To this paragraph of plaintiffs’ petition, the defendant insurance company replied:

“Respondent denies the allegations of paragraph 17 of plaintiff’s petition other than to state that the said policy speaks for itself and that the policy in question under which they claim liability will be produced on the trial of this case.” /

On the trial of the case, counsel for the plaintiffs called for the production of the policy, whereupon counsel for the insurance company stated that he did not have the policy in his possession but admitted that “there was an insurance policy” and agreed to produce it later. Counsel for plaintiffs then offered- the policy, relying upon opposing counsel’s agreement to produce it. This is all that the record shows as the policy was not again referred to during the progress of the trial which was conducted by the plaintiffs and defendant by the insurance company as though the sole issue was the negligence vel non of Claude Kammer, the driver of the automobile. The policy was not produced or, at least, it is not in the record, for there is a dispute between the attorney for the insurance company and the attorney for plaintiffs concerning the delivery of the policy in open court, such delivery being affirmed by one *742 and denied by the other. We take the situation, however, as we find it reflected by the record.
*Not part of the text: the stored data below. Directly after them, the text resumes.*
/-- **Marcus, *Number Fields*, Ch. 4, Ex. 32(d)–(f): the case `p = 2` of Kronecker–Weber.**
Let `M₀` be an abelian number field containing `Cy = ℚ(ζ_{2^{k+2}})` and let `F ≤ M₀` have degree
`2ᵏ` over `ℚ` and be unramified outside `2` (`I(Q) ≤ Gal(M₀/F)` for all maximal `Q ∌ 2`).  Then
`F ≤ Cy`.  With `c` a complex conjugation, `L = Cy⁺ = M₀^{A}`, `A = H_{Cy}⟨c⟩`, has cyclic group
`G/A` (`isCyclic_quotient_of_conj_mem`); lift a generator to `τ ∈ G` and put `B = H_F ∩ A`
(`= Gal(M₀/F·L)`), `H' = ⟨τ⟩B` (the field `F'` fixed by `τ` in `F·L`).  Then `H'A = G`
("`F' ∩ L = ℚ`"), `H'⟨c⟩ = G` ("`F' ∩ ℝ = ℚ`", by Ex. 32(b)), so `[G : H'] ≤ 2` and `H' ⊇ H_{Cy}`
("`F' = ℚ, ℚ[i]` or `ℚ[√-2]`", Ex. 32(a)); as `τ^{2ᵏ} ∈ B` ("`τ` has order `2^m`") one gets
`H_{Cy} ≤ A ∩ H' = B ≤ H_F`, i.e. `F ≤ F·L ≤ Cy`. [cite: Marcus2018, Ch. 4, Ex. 32 (p. 102)] -/
theorem IntermediateField.le_of_isCyclotomicExtension_of_finrank_eq_two_pow {k : ℕ}
    (Cy : IntermediateField ℚ M₀) [IsCyclotomicExtension {2 ^ (k + 2)} ℚ Cy]
    (F : IntermediateField ℚ M₀) (hF : Module.finrank ℚ F = 2 ^ k)
    (hFu : ∀ (Q : Ideal (𝓞 M₀)) [Q.IsMaximal], ((2 : ℕ) : 𝓞 M₀) ∉ Q →
      Q.inertia (M₀ ≃ₐ[ℚ] M₀) ≤ F.fixingSubgroup) :
    F ≤ Cy := by
  classical
  rcases Nat.eq_zero_or_pos k with hk | hk
  · subst hk
    rw [pow_zero] at hF
    rw [IntermediateField.finrank_eq_one_iff.mp hF]
    exact bot_le
  haveI : NeZero (2 ^ (k + 2) : ℕ) := ⟨pow_ne_zero _ two_ne_zero⟩
  haveI : NeZero (8 : ℕ) := ⟨by norm_num⟩
  haveI : IsGalois ℚ Cy := IsCyclotomicExtension.isGalois {2 ^ (k + 2)} ℚ Cy
  -- a complex conjugation `c`
  obtain ⟨c, hc⟩ := exists_isConj_rat M₀ (Classical.choice (inferInstance : Nonempty (M₀ →+* ℂ)))
  have hc2 : c ^ 2 = 1 := hc.sq_eq_one
  -- `ℚ(ζ₈) ≤ Cy`, containing `x = ζ₈²` with `x² = -1`
  set ζ : M₀ := algebraMap Cy M₀ (IsCyclotomicExtension.zeta (2 ^ (k + 2)) ℚ Cy) with hζdef
  have hζ : IsPrimitiveRoot ζ (2 ^ (k + 2)) :=
    (IsCyclotomicExtension.zeta_spec (2 ^ (k + 2)) ℚ Cy).map_of_injective
      (algebraMap Cy M₀).injective
  have hζCy : ζ ∈ Cy := by
    rw [hζdef, IntermediateField.algebraMap_apply]
    exact SetLike.coe_mem _
  have hζ8 : IsPrimitiveRoot (ζ ^ 2 ^ (k - 1)) 8 :=
    hζ.pow (NeZero.pos _) (show 2 ^ (k + 2) = 2 ^ (k - 1) * 8 by
      rw [show (8 : ℕ) = 2 ^ 3 by norm_num, ← pow_add]; congr 1; omega)
  set Cy8 : IntermediateField ℚ M₀ := IntermediateField.adjoin ℚ {ζ ^ 2 ^ (k - 1)} with hCy8
  haveI : IsCyclotomicExtension {8} ℚ Cy8 :=
    hζ8.intermediateField_adjoin_isCyclotomicExtension (K := ℚ)
  have h8Cy : Cy8 ≤ Cy := by
    rw [hCy8, IntermediateField.adjoin_simple_le_iff]
    exact pow_mem hζCy _
  have hxCy8 : (ζ ^ 2 ^ (k - 1)) ^ 2 ∈ Cy8 :=
    pow_mem (IntermediateField.mem_adjoin_simple_self ℚ _) 2
  have hx : ((ζ ^ 2 ^ (k - 1)) ^ 2) ^ 2 = -1 := by
    rw [← pow_mul, show 2 * 2 = 4 by norm_num]
    exact (hζ8.pow (by norm_num) (show 8 = 4 * 2 by norm_num)).eq_neg_one_of_two_right
  have hc8 : c ∉ Cy8.fixingSubgroup := not_mem_fixingSubgroup_of_isConj hc hxCy8 hx
  have hcCy : c ∉ Cy.fixingSubgroup := fun h => hc8 (IntermediateField.fixingSubgroup_le h8Cy h)
  -- indices and ramification of `H_F`, `H_{Cy}`
  have hHF : F.fixingSubgroup.index = 2 ^ k := (index_fixingSubgroup F).trans hF
  have hHCy : Cy.fixingSubgroup.index = 2 ^ (k + 1) := by
    rw [index_fixingSubgroup Cy, IsCyclotomicExtension.finrank Cy
      (Polynomial.cyclotomic.irreducible_rat (NeZero.pos (2 ^ (k + 2)))),
      Nat.totient_prime_pow Nat.prime_two (by omega : 0 < k + 2), show k + 2 - 1 = k + 1 by omega]
    simp
  have hCyu : ∀ (Q : Ideal (𝓞 M₀)) [Q.IsMaximal], ((2 : ℕ) : 𝓞 M₀) ∉ Q →
      Q.inertia (M₀ ≃ₐ[ℚ] M₀) ≤ Cy.fixingSubgroup :=
    fun Q _ h2Q => inertia_le_fixingSubgroup_cyclotomic_two_pow (j := k + 1) Cy Q h2Q
  -- `A = H_{Cy}⟨c⟩`, the group of `L = Cy⁺`; `G/A` is cyclic, generated by the image of `τ`
  set A : Subgroup (M₀ ≃ₐ[ℚ] M₀) := Cy.fixingSubgroup ⊔ Subgroup.zpowers c with hA
  have hAi : A.index = 2 ^ k := by
    have h := index_sup_zpowers_mul_two Cy.fixingSubgroup hcCy hc2
    rw [hHCy, pow_succ] at h
    exact Nat.eq_of_mul_eq_mul_right two_pos h
  have hAu : ∀ (Q : Ideal (𝓞 M₀)) [Q.IsMaximal], ((2 : ℕ) : 𝓞 M₀) ∉ Q →
      Q.inertia (M₀ ≃ₐ[ℚ] M₀) ≤ A := fun Q _ h => (hCyu Q h).trans le_sup_left
  have hcA : c ∈ A := Subgroup.mem_sup_right (Subgroup.mem_zpowers c)
  haveI : A.Normal := inferInstance
  haveI : IsCyclic ((M₀ ≃ₐ[ℚ] M₀) ⧸ A) := isCyclic_quotient_of_conj_mem Cy8 hc2 hc8 hAu hcA hAi
  obtain ⟨τbar, hτbar⟩ := IsCyclic.exists_generator (α := (M₀ ≃ₐ[ℚ] M₀) ⧸ A)
  obtain ⟨τ, rfl⟩ := QuotientGroup.mk_surjective τbar
  have hordτ : orderOf (QuotientGroup.mk τ : (M₀ ≃ₐ[ℚ] M₀) ⧸ A) = 2 ^ k := by
    rw [orderOf_eq_card_of_forall_mem_zpowers hτbar]; exact hAi
  -- `B = H_F ∩ A` (the field `F·L`) and `H' = ⟨τ⟩ B` (the field `F'`)
  set B : Subgroup (M₀ ≃ₐ[ℚ] M₀) := F.fixingSubgroup ⊓ A with hB
  set H' : Subgroup (M₀ ≃ₐ[ℚ] M₀) := Subgroup.zpowers τ ⊔ B with hH'
  have hBu : ∀ (Q : Ideal (𝓞 M₀)) [Q.IsMaximal], ((2 : ℕ) : 𝓞 M₀) ∉ Q →
      Q.inertia (M₀ ≃ₐ[ℚ] M₀) ≤ B := fun Q _ h => le_inf (hFu Q h) (hAu Q h)
  have hBA : B ≤ A := inf_le_right
  -- (d) `H' A = G` ("`F' ∩ L = ℚ`")
  have hd1 : H' ⊔ A = ⊤ := by
    rw [eq_top_iff]
    intro g _
    obtain ⟨j, hj⟩ := Subgroup.mem_zpowers_iff.mp (hτbar (QuotientGroup.mk g))
    rw [← QuotientGroup.mk_zpow, QuotientGroup.eq] at hj
    rw [(mul_inv_cancel_left (τ ^ j) g).symm]
    exact Subgroup.mul_mem _
      (Subgroup.mem_sup_left (Subgroup.mem_sup_left (Subgroup.zpow_mem_zpowers τ j)))
      (Subgroup.mem_sup_right hj)
  -- `[G : B]` is a power of `2`
  have hBi : ∃ j, B.index = 2 ^ j := by
    have hdvd : B.index ∣ A.index * F.fixingSubgroup.index := by
      rw [hB, ← Subgroup.relIndex_mul_index (inf_le_left : F.fixingSubgroup ⊓ A ≤ F.fixingSubgroup),
        Subgroup.inf_relIndex_left]
      exact Nat.mul_dvd_mul_right (Subgroup.relIndex_dvd_index_of_normal A F.fixingSubgroup) _
    rw [hAi, hHF, ← pow_add] at hdvd
    obtain ⟨j, -, hj⟩ := (Nat.dvd_prime_pow Nat.prime_two).mp hdvd
    exact ⟨j, hj⟩
  -- (d) `H' ⟨c⟩ = G` ("`F' ∩ ℝ = ℚ`": else `F' ∩ ℝ ⊇ ℚ(√2) ⊆ L`)
  have hA8i : (Cy8.fixingSubgroup ⊔ Subgroup.zpowers c).index = 2 := by
    have h := index_sup_zpowers_mul_two Cy8.fixingSubgroup hc8 hc2
    rw [(index_fixingSubgroup Cy8).trans (finrank_cyclotomic_eight Cy8)] at h
    omega
  have hAA8 : A ≤ Cy8.fixingSubgroup ⊔ Subgroup.zpowers c :=
    sup_le_sup_right (IntermediateField.fixingSubgroup_le h8Cy) _
  have hd2 : H' ⊔ Subgroup.zpowers c = ⊤ := by
    by_contra hne
    have hdvd : (H' ⊔ Subgroup.zpowers c).index ∣ B.index :=
      Subgroup.index_dvd_of_le ((le_sup_right : B ≤ H').trans le_sup_left)
    obtain ⟨j, hj⟩ := hBi
    rw [hj] at hdvd
    obtain ⟨t, -, ht⟩ := (Nat.dvd_prime_pow Nat.prime_two).mp hdvd
    have ht1 : 1 ≤ t := by
      by_contra h0
      rw [show t = 0 by omega, pow_zero, Subgroup.index_eq_one] at ht
      exact hne ht
    obtain ⟨H₂, hle₂, hH₂⟩ := exists_le_index_eq_two (H' ⊔ Subgroup.zpowers c) ht ht1
    have hu : ∀ (Q : Ideal (𝓞 M₀)) [Q.IsMaximal], ((2 : ℕ) : 𝓞 M₀) ∉ Q →
        Q.inertia (M₀ ≃ₐ[ℚ] M₀) ≤ H' ⊔ Subgroup.zpowers c :=
      fun Q _ h => ((hBu Q h).trans (le_sup_right : B ≤ H')).trans le_sup_left
    have hcmem : c ∈ H' ⊔ Subgroup.zpowers c := Subgroup.mem_sup_right (Subgroup.mem_zpowers c)
    have hH₂eq := eq_sup_zpowers_of_index_two Cy8 hc2 hc8 hu hcmem hle₂ hH₂
    have htop : Cy8.fixingSubgroup ⊔ Subgroup.zpowers c = ⊤ := by
      rw [eq_top_iff, ← hd1]
      exact sup_le (le_sup_left.trans (hle₂.trans hH₂eq.le)) hAA8
    rw [htop, Subgroup.index_top] at hA8i
    exact absurd hA8i (by norm_num)
  -- hence `[G : H'] ≤ 2` and `H_{Cy} ≤ H'` ("`F' = ℚ, ℚ[i]` or `ℚ[√-2]`")
  have hd3 : Cy.fixingSubgroup ≤ H' := by
    by_cases hcH' : c ∈ H'
    · have : H' = ⊤ := by
        rw [← hd2]; exact (sup_eq_left.mpr ((Subgroup.zpowers_le).mpr hcH')).symm
      rw [this]; exact le_top
    · have hH'i : H'.index = 2 := by
        have h := index_sup_zpowers_mul_two H' hcH' hc2
        rw [hd2, Subgroup.index_top] at h
        omega
      haveI : H'.Normal := inferInstance
      have hfix : (IntermediateField.fixedField H').fixingSubgroup = H' :=
        IntermediateField.fixingSubgroup_fixedField H'
      have hfin : Module.finrank ℚ (IntermediateField.fixedField H') = 2 := by
        rw [← index_fixingSubgroup, hfix, hH'i]
      have hu : ∀ (Q : Ideal (𝓞 M₀)) [Q.IsMaximal], ((2 : ℕ) : 𝓞 M₀) ∉ Q →
          Q.inertia (M₀ ≃ₐ[ℚ] M₀) ≤ (IntermediateField.fixedField H').fixingSubgroup :=
        fun Q _ h => by rw [hfix]; exact (hBu Q h).trans le_sup_right
      have hle := IntermediateField.le_cyclotomic_eight_of_finrank_eq_two Cy8 _ hfin hu
      rw [← hfix]
      exact IntermediateField.fixingSubgroup_le (hle.trans h8Cy)
  -- (e) `τ ^ 2ᵏ ∈ B`
  have he : τ ^ 2 ^ k ∈ B := by
    refine ⟨?_, ?_⟩
    · have := Subgroup.pow_index_mem F.fixingSubgroup τ; rwa [hHF] at this
    · have := Subgroup.pow_index_mem A τ; rwa [hAi] at this
  -- (f) `H_{Cy} ≤ A ∩ H' = B ≤ H_F`
  have hf : Cy.fixingSubgroup ≤ B := by
    intro h hh
    have hhA : h ∈ A := Subgroup.mem_sup_left hh
    obtain ⟨y, hy, b, hb, rfl⟩ := Subgroup.mem_sup.mp (hd3 hh)
    obtain ⟨j, rfl⟩ := Subgroup.mem_zpowers_iff.mp hy
    have hτjA : τ ^ j ∈ A := by
      have := Subgroup.mul_mem _ hhA (Subgroup.inv_mem _ (hBA hb))
      rwa [mul_inv_cancel_right] at this
    have hdvd : ((2 ^ k : ℕ) : ℤ) ∣ j := by
      rw [← hordτ, orderOf_dvd_iff_zpow_eq_one, ← QuotientGroup.mk_zpow, QuotientGroup.eq_one_iff]
      exact hτjA
    obtain ⟨i, rfl⟩ := hdvd
    refine Subgroup.mul_mem _ ?_ hb
    rw [zpow_mul, zpow_natCast]
    exact Subgroup.zpow_mem _ he i
  rw [← IsGalois.fixedField_fixingSubgroup F, ← IsGalois.fixedField_fixingSubgroup Cy]
  exact IntermediateField.fixedField_le (hf.trans inf_le_left)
As we have pointed out plaintiffs allege in paragraph 17 of their petition that the defendant insurance company had issued a policy covering the operation of the car by Claude F. Kammer and that this allegation is denied by the defendant insurance carrier, but the denial is coupled with an admission “that the policy in question under which they claim, liability” which “speaks for itself * •* * will be produced on the trial of this case”. This is a qualified denial which amounts to an admission that “the policy in question” was issued by defendant and this fact taken in connection with the admission of counsel upon the trial of the case that “there was an insurance policy” and his agreement and failure to produce it, as well as his failure to urge any defense in his answer or upon the trial of the case below to the effect that there was no coverage under the policy, must be considered as a waiver of the defense of unauthorized use of the automobile, raised for the first time in this Court, and counsel will not be heard now to say that the policy which he failed to produce does not cover the automobile when driven by Claude Kammer or that there has been a failure of necessary proof in that regard.
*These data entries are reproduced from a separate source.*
import Mathlib
import HarnessLib
import Summits.PneNP.PneNP.Theses.RamseyUncertifiable
import Summits.PneNP.PneNP.Theorems.RamseyUncertifiableRamseyInCoNP
import Summits.PneNP.PneNP.Theorems.RamseyUncertifiableRamseyNotNPCliqueCount
import Summits.PneNP.PneNP.Theorems.RamseyUncertifiableRamseyNotNPUnionArith
import Summits.PneNP.PneNP.Theorems.RamseyNotNP.Negative.ComplementSymmetry
import Literature.Computability.Complexity.NondeterministicProofs
import Literature.Computability.Complexity.NPClosureProofs

/-!
# Dead-line certificate — line `Sketch` of the crux `RamseyNotNP` (stmt-PneNP-9814), lead -1, pass 2

X = `Summit.PneNP.PneNP.Theses.RamseyUncertifiable.RamseyNotNP` (RAMSEY₂ ∉ NP at the Erdős threshold
`k(n) = Nat.clog 2 (n²) = ⌈2 log₂ n⌉`).  The line `Sketch` is built to its boundary: stubs A, B, C and the glue
are LANDED (p85860, p85736, p85754, p88147); the only open registered stub is D = `stub_typicalCliqueCapture`
(TCC).  This file is the kernel-checked content of the dead-line dossier `Lines/Sketch.dead.md`.  Everything is
sorry-free and uses only LANDED tree declarations.

* §1 `line_closure_proves_coNP_ne_NP` — META-FACT valid for EVERY line of this crux: whatever conjunction of
  stubs `D` a skeleton composes into X (`D → RamseyNotNP` kernel-checked), a proof of `D` is a proof of
  `coNP ≠ NP` (and of `NP ≠ P`, and of the summit `PneNP`).  So no line for X can close short of a tree proof of
  `coNP ≠ NP`; "line-dead" here is a statement about STRENGTH, not about falsity of any stub.
* §2 the registered stub D verbatim (`TCC`) and its consequences: `TCC → X`, `TCC → coNP ≠ NP`,
  `TCC → CLIQUEFREE_thr ∉ NP`.
* §3 the deterministic shadow `TCCP` (replace NP by P in D): still `TCCP → CLIQUEFREE_thr ∉ P → PneNP` — weakening
  the certifier class does not bring D below summit strength (it becomes "no polynomial-time algorithm refutes
  `ω(G) ≥ ⌈2log₂n⌉` for asymptotically all G", an average-case super-polynomial lower bound against all algorithms).
* §4 `TCC_iff_TCC₂` — the one-sided capture D is EQUIVALENT to the two-sided density statement
  TCC₂ = "no NP family of (codes of) 2-Ramsey graphs has density → 1" (intersect an almost-covering NP family of
  clique-free graphs with its complement-twin: `inter_mem_NP`, `preimage_mem_NP`, `exists_complFn`).  So the card's
  "one side only" is free bookkeeping at the apex: D is exactly the density-strengthening of X's instance form
  (`ramseyNotNPAt_iff_forall_NP_misses_infinite`: X ⟺ every NP family of Ramsey graphs misses infinitely many),
  and nothing weaker than X is available inside the line.
-/

set_option linter.dupNamespace false

namespace Summit.PneNP.PneNP.Cruxes.RamseyNotNP.LineDead

open Finset
open Literature.Computability.Complexity
open Summit.PneNP.PneNP.Theses.RamseyUncertifiable (RamseyNotNP RamseyInCoNP closes)
open Summit.PneNP.PneNP.Theorems.RamseyNotNP

noncomputable section
open scoped Classical

/-! ## §0 Landed glue, re-derived (the farm snapshot serving this seat has not built
`Theorems/RamseyUncertifiableRamseyNotNPTypicalCapture.lean` (p88147) yet, so its two theorems used below —
`ramseyDense_filter` and `ramseyNotNP_of_typicalCliqueCapture` — are re-proved here VERBATIM from the registered
skeleton `Lines/Sketch.lean`, fed with the landed stubs A (p85860) and B (p85736)). -/

namespace Glue

/-- Complement symmetry of the clique count (verbatim from the skeleton). -/
theorem card_filter_compl_isNClique (n k : ℕ) (S : Finset (Fin n)) :
    (univ.filter fun G : SimpleGraph (Fin n) => Gᶜ.IsNClique k S).card =
      (univ.filter fun G : SimpleGraph (Fin n) => G.IsNClique k S).card := by
  refine card_bij' (fun G _ => Gᶜ) (fun G _ => Gᶜ) ?_ ?_ ?_ ?_
  · intro G hG
    simp only [mem_filter, mem_univ, true_and] at hG ⊢
    exact hG
  · intro G hG
    simp only [mem_filter, mem_univ, true_and] at hG ⊢
    simpa only [compl_compl] using hG
  · intro G _
    simp
  · intro G _
    simp

/-- Union bound (verbatim from the skeleton, Stub A = landed `stub_cliqueCount`). -/
theorem badCount_mul_le (n k : ℕ) :
    (univ.filter fun G : SimpleGraph (Fin n) => ¬ (G.CliqueFree k ∧ Gᶜ.CliqueFree k)).card * 2 ^ k.choose 2
      ≤ 2 * n.choose k * Fintype.card (SimpleGraph (Fin n)) := by
  have hA := TypicalCapture.stub_cliqueCount
  have hcover : (univ.filter fun G : SimpleGraph (Fin n) => ¬ (G.CliqueFree k ∧ Gᶜ.CliqueFree k)) ⊆
      (univ.powersetCard k).biUnion fun S =>
        (univ.filter fun G : SimpleGraph (Fin n) => G.IsNClique k S) ∪
          (univ.filter fun G : SimpleGraph (Fin n) => Gᶜ.IsNClique k S) := by
    intro G hG
    rw [mem_filter] at hG
    rw [mem_biUnion]
    by_cases h1 : G.CliqueFree k
    · have h2 : ¬ Gᶜ.CliqueFree k := fun h2 => hG.2 ⟨h1, h2⟩
      simp only [SimpleGraph.CliqueFree, not_forall, not_not] at h2
      obtain ⟨S, hS⟩ := h2
      refine ⟨S, mem_powersetCard.mpr ⟨subset_univ _, hS.card_eq⟩, mem_union_right _ ?_⟩
      simpa using hS
    · simp only [SimpleGraph.CliqueFree, not_forall, not_not] at h1
      obtain ⟨S, hS⟩ := h1
      refine ⟨S, mem_powersetCard.mpr ⟨subset_univ _, hS.card_eq⟩, mem_union_left _ ?_⟩
      simpa using hS
  calc (univ.filter fun G : SimpleGraph (Fin n) => ¬ (G.CliqueFree k ∧ Gᶜ.CliqueFree k)).card * 2 ^ k.choose 2
      ≤ (∑ S ∈ univ.powersetCard k,
          ((univ.filter fun G : SimpleGraph (Fin n) => G.IsNClique k S).card +
            (univ.filter fun G : SimpleGraph (Fin n) => Gᶜ.IsNClique k S).card)) * 2 ^ k.choose 2 := by
        gcongr
        exact (card_le_card hcover).trans
          (card_biUnion_le.trans (sum_le_sum fun S _ => card_union_le _ _))
    _ = ∑ S ∈ univ.powersetCard k,
          2 * ((univ.filter fun G : SimpleGraph (Fin n) => G.IsNClique k S).card * 2 ^ k.choose 2) := by
        rw [sum_mul]
        refine sum_congr rfl fun S _ => ?_
        rw [card_filter_compl_isNClique]
        ring
    _ ≤ ∑ S ∈ univ.powersetCard k, 2 * Fintype.card (SimpleGraph (Fin n)) :=
        sum_le_sum fun S _ => Nat.mul_le_mul_left 2 (hA n k S)
    _ = 2 * n.choose k * Fintype.card (SimpleGraph (Fin n)) := by
        rw [sum_const, card_powersetCard, card_univ, Fintype.card_fin, smul_eq_mul]
        ring

/-- RamseyDense, filter form (verbatim from the skeleton's `ramseyDense_of`, Stub B = landed `stub_unionArith`). -/
theorem ramseyDense_filter (c : ℝ) (hc : 0 < c) :
    ∃ n₀ : ℕ, ∀ n ≥ n₀, (1 - c) * (Fintype.card (SimpleGraph (Fin n)) : ℝ) <
      ((univ.filter fun G : SimpleGraph (Fin n) =>
        (⟨n, G⟩ : Σ m, SimpleGraph (Fin m)) ∈
          {p : Σ m, SimpleGraph (Fin m) | p.2.CliqueFree (Nat.clog 2 (p.1 ^ 2)) ∧
            p.2ᶜ.CliqueFree (Nat.clog 2 (p.1 ^ 2))}).card : ℝ) := by
  obtain ⟨n₀, hn₀⟩ := TypicalCapture.stub_unionArith (⌈2 / c⌉₊ + 1)
  refine ⟨n₀, fun n hn => ?_⟩
  set k : ℕ := Nat.clog 2 (n ^ 2) with hk
  set T : ℕ := Fintype.card (SimpleGraph (Fin n)) with hT
  set M : ℕ := ⌈2 / c⌉₊ + 1 with hM
  have hB' : M * n.choose k < 2 ^ k.choose 2 := hn₀ n hn
  have hA' := badCount_mul_le n k
  have hsplit :
      (univ.filter fun G : SimpleGraph (Fin n) =>
          (⟨n, G⟩ : Σ m, SimpleGraph (Fin m)) ∈
            {p : Σ m, SimpleGraph (Fin m) | p.2.CliqueFree (Nat.clog 2 (p.1 ^ 2)) ∧
              p.2ᶜ.CliqueFree (Nat.clog 2 (p.1 ^ 2))}).card +
        (univ.filter fun G : SimpleGraph (Fin n) => ¬ (G.CliqueFree k ∧ Gᶜ.CliqueFree k)).card = T := by
    have h1 : (univ.filter fun G : SimpleGraph (Fin n) =>
          (⟨n, G⟩ : Σ m, SimpleGraph (Fin m)) ∈
            {p : Σ m, SimpleGraph (Fin m) | p.2.CliqueFree (Nat.clog 2 (p.1 ^ 2)) ∧
              p.2ᶜ.CliqueFree (Nat.clog 2 (p.1 ^ 2))}) =
        (univ.filter fun G : SimpleGraph (Fin n) => G.CliqueFree k ∧ Gᶜ.CliqueFree k) := by
      ext G
      simp only [mem_filter, mem_univ, true_and, Set.mem_setOf_eq, hk]
    rw [h1, hT, ← card_univ]
    exact card_filter_add_card_filter_not _
  have hTpos : (0 : ℝ) < T := by
    have : 0 < T := Fintype.card_pos
    exact_mod_cast this
  have hMc : 2 / c < (M : ℝ) := by
    have h := Nat.le_ceil (2 / c)
    rw [hM]
    push_cast
    linarith
  have hMpos : (0 : ℝ) < M := lt_trans (by positivity) hMc
  have hcM : 2 < c * M := by
    have : c * (2 / c) = 2 := by field_simp
    nlinarith
  set b : ℕ := (univ.filter fun G : SimpleGraph (Fin n) => ¬ (G.CliqueFree k ∧ Gᶜ.CliqueFree k)).card
    with hb
  have hPpos : (0 : ℝ) < (2 : ℝ) ^ k.choose 2 := by positivity
  have hA'' : (b : ℝ) * (2 : ℝ) ^ k.choose 2 ≤ 2 * (n.choose k : ℝ) * T := by exact_mod_cast hA'
  have hB'' : (M : ℝ) * (n.choose k : ℝ) < (2 : ℝ) ^ k.choose 2 := by exact_mod_cast hB'
  have h1 : (b : ℝ) * (2 : ℝ) ^ k.choose 2 * M < 2 * T * (2 : ℝ) ^ k.choose 2 := by
    calc (b : ℝ) * (2 : ℝ) ^ k.choose 2 * M ≤ 2 * (n.choose k : ℝ) * T * M := by
          exact mul_le_mul_of_nonneg_right hA'' hMpos.le
      _ = 2 * T * ((M : ℝ) * (n.choose k : ℝ)) := by ring
      _ < 2 * T * (2 : ℝ) ^ k.choose 2 := by
          exact mul_lt_mul_of_pos_left hB'' (by positivity)
  have h2 : (b : ℝ) * M < 2 * T := by
    have h1' : ((b : ℝ) * M) * (2 : ℝ) ^ k.choose 2 < (2 * T) * (2 : ℝ) ^ k.choose 2 := by
      calc ((b : ℝ) * M) * (2 : ℝ) ^ k.choose 2 = (b : ℝ) * (2 : ℝ) ^ k.choose 2 * M := by ring
        _ < 2 * T * (2 : ℝ) ^ k.choose 2 := h1
    exact lt_of_mul_lt_mul_right h1' hPpos.le
  have h3 : (b : ℝ) < c * T := by
    have h' : (b : ℝ) * M < (c * T) * M := by
      calc (b : ℝ) * M < 2 * T := h2
        _ < (c * M) * T := by exact mul_lt_mul_of_pos_right hcM hTpos
        _ = (c * T) * M := by ring
    exact lt_of_mul_lt_mul_right h' hMpos.le
  have hgood : ((univ.filter fun G : SimpleGraph (Fin n) =>
          (⟨n, G⟩ : Σ m, SimpleGraph (Fin m)) ∈
            {p : Σ m, SimpleGraph (Fin m) | p.2.CliqueFree (Nat.clog 2 (p.1 ^ 2)) ∧
              p.2ᶜ.CliqueFree (Nat.clog 2 (p.1 ^ 2))}).card : ℝ) = T - b := by
    have h := congrArg (fun x : ℕ => (x : ℝ)) hsplit
    push_cast at h
    linarith
  rw [hgood]
  linarith

/-- **TCC ⇒ X** (verbatim from the landed `ramseyNotNP_of_typicalCliqueCapture`, p88147). -/
theorem ramseyNotNP_of_typicalCliqueCapture
    (hD : ∀ S : Set (Σ n, SimpleGraph (Fin n)),
      encodingGraph.toLanguage S ∈ Nondeterministic.NP →
      S ⊆ {p | p.2.CliqueFree (Nat.clog 2 (p.1 ^ 2))} →
      ∃ c : ℝ, 0 < c ∧ ∀ n₀ : ℕ, ∃ n ≥ n₀,
        ((univ.filter fun G : SimpleGraph (Fin n) => (⟨n, G⟩ : Σ m, SimpleGraph (Fin m)) ∈ S).card : ℝ) ≤
          (1 - c) * Fintype.card (SimpleGraph (Fin n))) :
    RamseyNotNP := by
  unfold Summit.PneNP.PneNP.Theses.RamseyUncertifiable.RamseyNotNP
  intro hNP
  obtain ⟨c, hc, hio⟩ := hD _ hNP (fun p hp => hp.1)
  obtain ⟨n₀, hn₀⟩ := ramseyDense_filter c hc
  obtain ⟨n, hn, hle⟩ := hio n₀
  have hle' : ((univ.filter fun G : SimpleGraph (Fin n) =>
        (⟨n, G⟩ : Σ m, SimpleGraph (Fin m)) ∈
          {p : Σ m, SimpleGraph (Fin m) | p.2.CliqueFree (Nat.clog 2 (p.1 ^ 2)) ∧
            p.2ᶜ.CliqueFree (Nat.clog 2 (p.1 ^ 2))}).card : ℝ) ≤
      (1 - c) * Fintype.card (SimpleGraph (Fin n)) := by
    convert hle using 4
  exact absurd (hn₀ n hn) (not_lt.mpr hle')

end Glue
On the night of the accident, Claude F. Kammer, Mr. Childress, Miss Carolyn Sweeney and Miss Thelma Gelpi, a group of young people, were 'riding in the Kam-mer car. Mr. Kammer, who was cast in some role in a performance to be presented at the “Little Theatre”, which is situated on St. Peters Street near Charters, left his companions about 8 p. m. to attend a rehearsal. The other three occupants of the car drove around town and amused themselves according to their inclination until 10:30 when they called for Mr. Kam-mer at the “Little Theatre”. When Mr. Kammer joined the party he took the driver’s seat and operated the automobile, the destination of the party being undetermined, there being a discussion as to what form of entertainment the remainder of the evening would be devoted to, which was not settled at the time of the accident. Mr. Kammer, however, drove out St. Ann Street with the intention of going beyond the intersection of that street with Burgundy. He says he was traveling at the rate of twenty-five miles per hour. Mr. Childress, who was in the rear seat with Miss Sweeney, Miss Gelpi being in the front seat with Mr. Kammer, estimated the speed of the car as twenty miles per hour, Miss Gelpi as between thirty and thirty-five miles and Miss Sweeney as between twenty-five and thirty miles per hour. Other witnesses estimated the speed of the Kammer car as high as forty-five miles per hour. According to Kammer’s own admission, however, his speed was excessive, for Section 3 of Article V of the Traffic Ordinance No. 13,702, C.C.S., declares that in approaching a blind corner the speed of a motorist should not exceed fifteen miles per hour. Kammer says he did not see the bus until just before he struck it on its right side near the rear door.